» Problem to solve
If a line in the listing below has the string "exact", copy it out.

» Dataset
/-- **THE `M₄` HIERARCHY THEOREM.**  For every probability weight on the four-petal sunflower poset `M₄`:
Sahi positivity of every order ⟺ `SahiPositive ν 2 ∧ 0 ≤ E₄(χ_{D₀}, χ_{D₁}, χ_{D₂}, χ_{D₃})`
(`= (1+a)(2+a)(ab − e₂(c)) − (2+a)e₃(c) − e₄(c)`, `M4.sahiE_four_D`): the single QUARTIC row carries the whole hierarchy above the pair layer —
the `m = 4` case of conjecture `S_m` (memo SAHI-ROUTE §4.10(c); `m = 3`: `M3.sahiPositive_m3_iff`). [this work] -/
theorem sahiPositive_iff_two_and_row {ν : M4 → ℝ} (hν0 : ∀ x, 0 ≤ ν x) (hν1 : ∑ x, ν x = 1) :
    (∀ n, SahiPositive ν n) ↔
      SahiPositive ν 2 ∧ 0 ≤ sahiE ν 4 ![setInd (D 0), setInd (D 1), setInd (D 2), setInd (D 3)] := by
  constructor
  · intro h
    refine ⟨h 2, ?_⟩
    have key := (sahiPositive_iff_indicators ν 4).1 (h 4) ![D 0, D 1, D 2, D 3] (fun i => by
      fin_cases i <;> exact isUpperSet_D _)
    have e : (fun i => setInd ((![D 0, D 1, D 2, D 3] : Fin 4 → Finset M4) i)) =
        ![setInd (D 0), setInd (D 1), setInd (D 2), setInd (D 3)] := by
      funext i; fin_cases i <;> rfl
    rw [e] at key
    exact key
  · rintro ⟨hS2, h4⟩ n
    exact sahiPositive_of_two_of_row hν0 hν1 hS2 h4 n

end M4
end Summit.CriticalPhenomena.PercolationContinuityZ3.Theorems.SahiDeltaSystem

» Solution to the problem
      fin_cases i <;> exact isUpperSet_D _)
    exact key
    exact sahiPositive_of_two_of_row hν0 hν1 hS2 h4 n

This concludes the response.